We had the place all to ourselves, and we took a break to fully enjoy the views. I took several panorama photos and videos. I was really enjoying the clouds and the morning light. We looked back into the Kearsarge Basin, and recalled all the places we’d hiked this past week. And then we said good-bye (for now) to Kings Canyon National Park. SEKI is an awesome place. We knew we’d be back again another day.
Then we picked up our packs and faced toward the east, into the John Muir Wilderness. It was all downhill from here.

GoPro panorama video from Kearsarge Pass – what an excellent spot!


It may have been downhill, but we still had five miles left to hike. We decided to enjoy the last few hours of our trip as best we could, taking in the views and breathing that clean mountain air. It wasn’t difficult to do. As the sun rose higher, the air got warmer, and the layers of clothing came off. Soon enough we were hiking along like normal, resting in the shade and grateful for a cooling breeze. But at least we weren’t grinding back up this slope.
We passed by Big Pothole Lake and Heart Lake, and headed down across the small snow patches that we’d seen on the way up. And this time the snow was slushy and we didn’t need our Microspikes. We made good time.




We took a detour when we reached Flower Lake, because Vicki wanted to see the “Troll’s Head” that she remembered from when we were here years ago. It turned out that someone (or maybe the Winter snows?) had knocked down all the teeth! So we set about replacing them. Then we hiked around to the other side of the lake to make sure that they were visible. Vicki was quite pleased.

After a short break, we continued past Gilbert Lake and then headed down the switchbacks to Little Pothole Lake. We stopped to turn on our phones near the talus field east of Gilbert Lake and received some texts from friends and family. And we returned a few, too. It seemed that Civilization was reaching out its claws to drag us back to reality. But we didn’t really mind, and we imagined that our grown children were relieved to find out that we had survived a grueling week in the Wilderness. Imagination is a wonderfully deceptive thing.

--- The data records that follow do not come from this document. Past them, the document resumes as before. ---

import Summits.AtomisticToContinuum.BoseEinsteinCondensation.Theorems.BECGroundStateSOSPeriodicIRBoundFsumDCTautology
import Summits.AtomisticToContinuum.BoseEinsteinCondensation.Theorems.BECGroundStateSOSPeriodicIRBoundFsumDCPotPair
import Summits.AtomisticToContinuum.BoseEinsteinCondensation.Theorems.BECConjugateDominationIMUChainGlueEnergy
import HarnessLib

/-!
# Crux `PeriodicIRBound` (stmt-AtomisticToContinuum-3972), line `fsum-phase-pencil`, stub S3
# `stub_phaseDoubleCommutator` — part 4: assembly of the phase double commutator bound

S3 (`PhaseDoubleCommutator`: `Q_{E₀}(U_kΨ) ≤ C·N·(‖k̃‖² + ρ) + ε` for `δ`-near-minimisers, uniformly over the
potential class `𝒱(R₀, V₁)`) from three inputs of the potential part, taken here as HYPOTHESES:

* (BODY) the near/far reduction of the potential double commutator
  `𝒫 = C(N,2) · (Re pf(AΨ, AΨ) + Re pf(A′Ψ, A′Ψ) + Re pf(A′AΨ, Ψ) + Re pf(AA′Ψ, Ψ))`, `A = liftOp {0,1} k 0 0 (−k)`,
  `A′ = liftOp {0,1} (−k) 0 0 k` (the near lifts of the pair `(0, 1)`);
* (PAIRS) the pair reduction `P_w[f] = C(N,2) Re pf(f, f)` for Bose-symmetric `f`;
* (NEAR) the smoothing bounds `Re pf(AΨ, AΨ) ≤ 16 (‖w‖₁/L³) ‖Ψ‖²`, `Re pf(A′AΨ, A′AΨ) ≤ 256 (‖w‖₁/L³) ‖Ψ‖²`.

Assembly at fixed `(N, L)`, `N = m + 3`: symmetrise `Q(U_kΨ) ≤ Q(U_kΨ) + Q(U_{−k}Ψ) = 𝒦 + 𝒫 − (𝒟₁ + 𝒟₂)`
(`eform_add_eform_phaseUp_eq`), `𝒦 ≤ 2N‖k̃‖²` (`kinetic_doubleCommutator_le`),
`𝒫 ≤ 48 C(N,2) ‖w‖₁/L³ + 16 P_w[Ψ]` (Cauchy–Schwarz for the pair form and `ab ≤ ((a+b)/2)²`),
`P_w[Ψ] ≤ 𝓔_w[Ψ] ≤ E₀ + δ`, `−𝒟ᵢ ≤ √δ √𝓔_w[gᵢ]` (`neg_defect_le`) with `𝓔_w[gᵢ] ≤ Kᵢ (E₀ + 2)`; then the
Hartree bound `E₀ ≤ C(N,2) ‖w‖₁/L³` (constant trial state, `periodicGroundStateEnergy_le_pairs`) and
`L³ = N/ρ`, `‖w‖₁ ≤ V₁` give `Q(U_kΨ) ≤ 2N‖k̃‖² + 32 N ρ V₁ + ε`. Registered stub `stub_fsumDCAssembly`.
-/

noncomputable section

open MeasureTheory Filter
open scoped ENNReal NNReal ComplexConjugate BigOperators

namespace Summit.AtomisticToContinuum.BoseEinsteinCondensation.Cruxes.PeriodicIRBound.FsumPhasePencil

open Literature.MathematicalPhysics.QuantumManyBody.BoseGas
open Summit.AtomisticToContinuum.BoseEinsteinCondensation.Theorems.PeriodicIRBound.Negative (NearMin InWindow)
open Summit.AtomisticToContinuum.BoseEinsteinCondensation.Theorems.IMUChainGlue (periodicGroundStateEnergy_le_pairs)
open Summit.AtomisticToContinuum.BoseEinsteinCondensation.Cruxes.PeriodicIRBound.LinearPhFloorWagner.WF

/-! ## Real bookkeeping -/

/-- Bookkeeping of the potential double commutator: with `P > 0`, `T₁, T₂ ≤ 16Xn`, `Tᵢ² ≤ Gᵢ q` (`i = 3, 4`),
`Gᵢ ≤ 256Xn` and `V = Pq`, one has `P(T₁ + T₂ + T₃ + T₄) ≤ 48PXn + 16V` (`P|T₃| ≤ √(16PXn · 16V) ≤ 8PXn + 8V`).
[folklore] -/
theorem pot_doubleCommutator_algebra {P X n V q T₁ T₂ T₃ T₄ G₁ G₂ : ℝ} (hP : 0 < P) (hX : 0 ≤ X) (hn : 0 ≤ n)
    (hV : 0 ≤ V) (hT₁ : T₁ ≤ 16 * X * n) (hT₂ : T₂ ≤ 16 * X * n) (hT₃ : T₃ ^ 2 ≤ G₁ * q)
    (hT₄ : T₄ ^ 2 ≤ G₂ * q) (hG₁ : G₁ ≤ 256 * X * n) (hG₂ : G₂ ≤ 256 * X * n) (hVq : V = P * q) :
    P * (T₁ + T₂ + T₃ + T₄) ≤ 48 * P * X * n + 16 * V := by
  have hq : 0 ≤ q := by
    by_contra h
    have : P * q < 0 := mul_neg_of_pos_of_neg hP (lt_of_not_ge h)
    linarith
  have key : ∀ {T G : ℝ}, T ^ 2 ≤ G * q → G ≤ 256 * X * n → P * T ≤ 8 * P * X * n + 8 * V := by
    intro T G hT hG
    have hR : 0 ≤ 8 * P * X * n + 8 * V := by positivity
    refine (le_abs_self _).trans (abs_le_of_sq_le_sq ?_ hR)
    have h1 : 0 ≤ P ^ 2 * (G * q - T ^ 2) := mul_nonneg (sq_nonneg P) (sub_nonneg.2 hT)
    have h2 : 0 ≤ P ^ 2 * ((256 * X * n - G) * q) := mul_nonneg (sq_nonneg P) (mul_nonneg (sub_nonneg.2 hG) hq)
    have h3 : 0 ≤ (P * X * n - V) ^ 2 := sq_nonneg _
    rw [hVq] at h3 ⊢
    nlinarith [h1, h2, h3]
  have h₃ := key hT₃ hG₁
  have h₄ := key hT₄ hG₂
  nlinarith [mul_le_mul_of_nonneg_left hT₁ hP.le, mul_le_mul_of_nonneg_left hT₂ hP.le]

All too soon, we saw the trailhead parking lot down below in Onion Valley. As we got closer we could make out our car. As our altitude lowered the temperature also rose, and it was getting quite warm on the trail. I thought about being able to turn on the car from a distance and get the air conditioner running, to prepare for our arrival. But we couldn’t, so that was OK, too. We just kept on hiking, and before we knew it, we were back at the trailhead. I walked over to the bear box and got out our extra food that we’d left behind a week prior, and carried it over to the car.

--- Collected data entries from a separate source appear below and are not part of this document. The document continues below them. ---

import Summits.AtomisticToContinuum.Crystallization.Theorems.OverbindingBudgetAffineFarCoreWindows
import Summits.AtomisticToContinuum.Crystallization.Theorems.OverbindingBudgetAffineLayerPoisson

/-!
# Overbinding budget, affine far-core cell (31280 Z2): registry insensitivity of the far-layer sums
# `layerSum B (2σ) k o` — the window-vocabulary consumer of the Poisson–Bessel leaf

(decomp-a2c lens-4, generation 65, leaf (IV) of memo NODE-g65 §8.)  Imports the g65 window file
(`layerVec`, `layerTerm`, `layerSum`) and the Poisson–Bessel leaf (`abs_tsum_int_pair_translate_sub_le`);
restates nothing.  PROVED, 0 sorry (certified inlined in probe `TowerG65b.lean`, rc 0; pins/axiom guards
`TowerG65bPins.lean`; must-fail `TowerG65bMustFail.lean`):

* `layerShift B o k = o·Bw + k√(2/3)·Be₃`, `map_layerVec` (`B(layerVec i j o k) = i·Bt₁ + j·Bt₂ + layerShift`),
  `barlowOffset_one_eq` (`w = (t₁+t₂)/3`), `linearIndependent_triangularVec`, `linearIndependent_map_pair`
  (injective `B`), `layerShift_sub_mem` (two labels differ in-plane), `layerShift_not_mem` (`k ≠ 0` ⇒ the
  layer misses the origin), `layerTerm_two_mul`;
* ★ `abs_layerSum_sub_layerSum_le`: for injective `B`, `σ ≥ 2`, `k ≠ 0` and any labels `o, o'`,
  `|layerSum B (2σ) k o − layerSum B (2σ) k o'| ≤ (4π/(Γ(σ)·covol Λ_B)) Σ_{w ∈ Λ_B^*} (π‖w‖/d_k)^{σ−1}
  K_{σ−1}(2π d_k ‖w‖)`, `Λ_B = ℤ·Bt₁ + ℤ·Bt₂ ⊂ W_B = span{Bt₁, Bt₂}`, `d_k = dist(layerShift B o k, W_B)`
  (`= |k|·dist(√(2/3)·Be₃, W_B)`, independent of `o`).  With `σ = 3` (`n = 6`) and `σ = 6` (`n = 12`)
  this bounds the coset spread `layerUp − layerLo` of every far layer of the window certificates by a
  summable, exponentially small, explicitly computable Bessel sum (numbers: memo §8/§9 — `7.6·10⁻¹⁰` at
  `k = ±4`, `n = 6`, hcp cell).

The measurable structure on the plane `W_B` is a hypothesis (`[MeasurableSpace W_B] [BorelSpace W_B]`):
the consumer supplies `letI := borel W_B; haveI : BorelSpace W_B := ⟨rfl⟩`; `ZLattice.covolume` is then
w.r.t. the volume of the induced inner product space `W_B` (= the area `‖Bt₁ × Bt₂‖` of the deformed cell;
that identification and the numerical Bessel bounds are g66 work, memo §9).
-/

noncomputable section

open MeasureTheory Set Module
open scoped Real InnerProductSpace

namespace Summit.AtomisticToContinuum.Crystallization.Theorems.OverbindingBudgetAffineFarSmoothSplit
open Literature.MathematicalPhysics.StatisticalMechanics Literature.Algebra.EuclideanLattices
  Literature.Analysis.FunctionSpaces
local notation "E3" => EuclideanSpace ℝ (Fin 3)

/-- The registry-and-height translate `o·Bw + k√(2/3)·Be₃` of layer `k` with label `o` under the linear cell map `B`. -/
noncomputable def layerShift (B : E3 →ₗ[ℝ] E3) (o k : ℤ) : E3 :=
  (o : ℝ) • B (barlowOffset 1) + (k : ℝ) • B (layerNormal (Real.sqrt (2 / 3)))

/-- `B(layerVec i j o k) = i·Bt₁ + j·Bt₂ + layerShift B o k`. [this file] -/
theorem map_layerVec (B : E3 →ₗ[ℝ] E3) (i j o k : ℤ) :
    B (layerVec i j o k) =
      (i : ℝ) • B (triangularVec₁ 1) + (j : ℝ) • B (triangularVec₂ 1) + layerShift B o k := by
  -- (landing lane: `layerVec` is now an `abbrev` of the Literature `layerVec 1 √(2/3) o k i j`, review of p850035 — unfold both)
  simp only [layerVec, Literature.MathematicalPhysics.StatisticalMechanics.layerVec, layerShift, map_add, map_smul]
  abel

/-- `w = (t₁ + t₂)/3`. [folklore] -/
theorem barlowOffset_one_eq :
    barlowOffset (1 : ℝ) = (1 / 3 : ℝ) • (triangularVec₁ 1 + triangularVec₂ 1) := by
  ext i
  fin_cases i <;> simp [barlowOffset, triangularVec₁, triangularVec₂] <;> ring

/-- `t₁, t₂` are linearly independent. [folklore] -/
theorem linearIndependent_triangularVec :
    LinearIndependent ℝ ![triangularVec₁ (1 : ℝ), triangularVec₂ 1] := by
  refine LinearIndependent.pair_iff.2 fun s t h => ?_
  have e0 : (s • triangularVec₁ (1 : ℝ) + t • triangularVec₂ 1) 0 = s + t / 2 := by
    simp [triangularVec₁, triangularVec₂]
    try ring
  have e1 : (s • triangularVec₁ (1 : ℝ) + t • triangularVec₂ 1) 1 = t * (Real.sqrt 3 / 2) := by
    simp [triangularVec₁, triangularVec₂]
    try ring
  have z0 : (0 : E3) 0 = 0 := rfl
  have z1 : (0 : E3) 1 = 0 := rfl
  rw [h, z0] at e0
  rw [h, z1] at e1
  have hs3 : Real.sqrt 3 / 2 ≠ 0 := by positivity
  have ht : t = 0 := by
    rcases mul_eq_zero.1 e1.symm with h' | h'
    · exact h'
    · exact absurd h' hs3
  subst ht
  constructor
  · linarith
  · rfl

/-- `Bt₁, Bt₂` are linearly independent for injective `B`. [this file] -/
theorem linearIndependent_map_pair (B : E3 →ₗ[ℝ] E3) (hB : Function.Injective B) :
    LinearIndependent ℝ ![B (triangularVec₁ 1), B (triangularVec₂ 1)] := by
  have h := linearIndependent_triangularVec.map' B (LinearMap.ker_eq_bot.2 hB)
  have hfun : (⇑B ∘ ![triangularVec₁ (1 : ℝ), triangularVec₂ 1]) =
      ![B (triangularVec₁ 1), B (triangularVec₂ 1)] := by
    funext i
    fin_cases i <;> rfl
  rw [hfun] at h
  exact h

/-- Two registries of the same layer differ by an in-plane vector. [this file] -/
theorem layerShift_sub_mem (B : E3 →ₗ[ℝ] E3) (o o' k : ℤ) :
    layerShift B o k - layerShift B o' k ∈
      Submodule.span ℝ (Set.range ![B (triangularVec₁ 1), B (triangularVec₂ 1)]) := by
  have h : layerShift B o k - layerShift B o' k =
      (((o : ℝ) - o') / 3) • (B (triangularVec₁ 1) + B (triangularVec₂ 1)) := by
    rw [layerShift, layerShift, barlowOffset_one_eq, map_smul, map_add]
    module
  rw [h]
  exact Submodule.smul_mem _ _
    (add_mem (Submodule.subset_span ⟨0, rfl⟩) (Submodule.subset_span ⟨1, rfl⟩))

/-- A far layer (`k ≠ 0`) does not pass through the origin: its translate is not in the plane. [this file] -/
theorem layerShift_not_mem (B : E3 →ₗ[ℝ] E3) (hB : Function.Injective B) {k : ℤ} (hk : k ≠ 0)
    (o : ℤ) :
    layerShift B o k ∉ Submodule.span ℝ (Set.range ![B (triangularVec₁ 1), B (triangularVec₂ 1)]) := by
  intro hmem
  have hrange : Set.range ![B (triangularVec₁ 1), B (triangularVec₂ 1)] =
      B '' Set.range ![triangularVec₁ (1 : ℝ), triangularVec₂ 1] := by
    rw [← Set.range_comp]
    congr 1
    funext i
    fin_cases i <;> rfl
  rw [hrange, Submodule.span_image] at hmem
  obtain ⟨y, hy, hyB⟩ := Submodule.mem_map.1 hmem
  have hq : y = (o : ℝ) • barlowOffset 1 + (k : ℝ) • layerNormal (Real.sqrt (2 / 3)) :=
    hB (by rw [hyB, layerShift, map_add, map_smul, map_smul])
  have hzero : ∀ z ∈ Submodule.span ℝ (Set.range ![triangularVec₁ (1 : ℝ), triangularVec₂ 1]),
      (z : E3) 2 = 0 := by
    intro z hz
    induction hz using Submodule.span_induction with
    | mem x hx =>
        obtain ⟨i, rfl⟩ := hx
        fin_cases i <;> simp [triangularVec₁, triangularVec₂]
    | zero => rfl
    | add x y _ _ hx hy => simp [hx, hy]
    | smul r x _ hx => simp [hx]
  have h2 := hzero y hy
  rw [hq] at h2
  have h3 : ((o : ℝ) • barlowOffset (1 : ℝ) + (k : ℝ) • layerNormal (Real.sqrt (2 / 3))) 2 =
      k * Real.sqrt (2 / 3) := by
    simp [barlowOffset, layerNormal]
    try ring
  rw [h3] at h2
  have hs : Real.sqrt (2 / 3) ≠ 0 := by positivity
  have hk0 : (k : ℝ) = 0 := by
    rcases mul_eq_zero.1 h2 with h' | h'
    · exact h'
    · exact absurd h' hs
  exact hk (by exact_mod_cast hk0)

/-- The even-power layer term as an inverse power of a squared norm. [this file] -/
theorem layerTerm_two_mul (B : E3 →ₗ[ℝ] E3) (σ : ℕ) (k o : ℤ) (ij : ℤ × ℤ) :
    layerTerm B (2 * σ) k o ij =
      ((‖(ij.1 : ℝ) • B (triangularVec₁ 1) + (ij.2 : ℝ) • B (triangularVec₂ 1) + layerShift B o k‖ ^ 2)
        ^ σ)⁻¹ := by
  rw [layerTerm, map_layerVec, inv_pow, pow_mul]

/-- ★ **Registry insensitivity of the far-layer sums** `layerSum B (2σ) k o` (`σ ≥ 2`, `k ≠ 0`,
`B` injective): for any two labels `o, o'`,
`|layerSum B (2σ) k o − layerSum B (2σ) k o'| ≤ (4π/(Γ(σ)·covol Λ_B)) Σ_{w ∈ Λ_B^*} (π‖w‖/d)^{σ−1}
K_{σ−1}(2π d‖w‖)` with `Λ_B = ℤ·Bt₁ + ℤ·Bt₂` (in its plane `W_B`), `d = dist(layerShift B o k, W_B)
= |k|·dist(√(2/3)·Be₃, W_B)`.  This is leaf (IV) of memo NODE-g65 §8 in the window vocabulary: the
coset spread of a far layer is a (summable, exponentially small) Bessel sum. [this file] -/
theorem abs_layerSum_sub_layerSum_le (B : E3 →ₗ[ℝ] E3) (hB : Function.Injective B)
    [MeasurableSpace (Submodule.span ℝ (Set.range ![B (triangularVec₁ 1), B (triangularVec₂ 1)]))]
    [BorelSpace (Submodule.span ℝ (Set.range ![B (triangularVec₁ 1), B (triangularVec₂ 1)]))]
    (σ : ℕ) (hσ : 1 < σ) {k : ℤ} (hk : k ≠ 0) (o o' : ℤ) :
    |layerSum B (2 * σ) k o - layerSum B (2 * σ) k o'| ≤
      4 * Real.sqrt π ^ 2 /
          (Real.Gamma σ * ZLattice.covolume
            (Submodule.span ℤ (Set.range (Basis.span (linearIndependent_map_pair B hB))))) *
        ∑' w : dualLattice (Submodule.span ℤ (Set.range (Basis.span (linearIndependent_map_pair B hB)))),
          (π * ‖(w : Submodule.span ℝ (Set.range ![B (triangularVec₁ 1), B (triangularVec₂ 1)]))‖ /
              ‖layerShift B o k - (Submodule.span ℝ
                (Set.range ![B (triangularVec₁ 1), B (triangularVec₂ 1)])).starProjection
                  (layerShift B o k)‖) ^ ((σ : ℝ) - 1) *
            besselKReal ((σ : ℝ) - 1)
              (2 * π * ‖layerShift B o k - (Submodule.span ℝ
                (Set.range ![B (triangularVec₁ 1), B (triangularVec₂ 1)])).starProjection
                  (layerShift B o k)‖ *
                ‖(w : Submodule.span ℝ (Set.range ![B (triangularVec₁ 1), B (triangularVec₂ 1)]))‖) := by
  simp only [layerSum, layerTerm_two_mul]
  exact abs_tsum_int_pair_translate_sub_le (linearIndependent_map_pair B hB) σ hσ
    (layerShift_sub_mem B o o' k) (layerShift_not_mem B hB hk o)

end Summit.AtomisticToContinuum.Crystallization.Theorems.OverbindingBudgetAffineFarSmoothSplit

I started the car and got the A/C going right away. Meanwhile, we opened our packs and sorted through our gear. Some stuff we wanted in the car with us, like snacks and drinks, and the other stuff could stay in the back. We got out our “Car Clothes” and changed into them in the restroom. It felt good to wear non-stinky clothes, and to walk around in non-sweaty shoes. It wasn’t as good as a shower, but it would have to do. The Civilized World was expecting it of us. After that, it was time to get in the car and go. It was about six hours to San Diego, plus time to stop and eat. We had lunch in Lone Pine, then continued down Route 395.
We talked a little bit about the trip on the way back, about how our gear had worked perfectly, with no breakages, and how grateful we were that it hadn’t rained on us every day. We’d had a week of sunny weather. We thought about the Rae Lakes, and how beautiful the area had been. No wonder this was such a popular place to hike! Even though folks on the internet complain that it’s overused and far too crowded, we didn’t feel that way at all. We solved that problem by seeking out secluded campsites whenever possible, off the beaten path, and this made all the difference. The Sierra Nevada is a very large place, after all, and I think that there is more than enough room for everyone to visit if they want to. In fact, we were already intending to explore other places in the Sierra next Summer, both north and south of here. Rather than being sad that the trip was over, I was excited to get back home and start planning!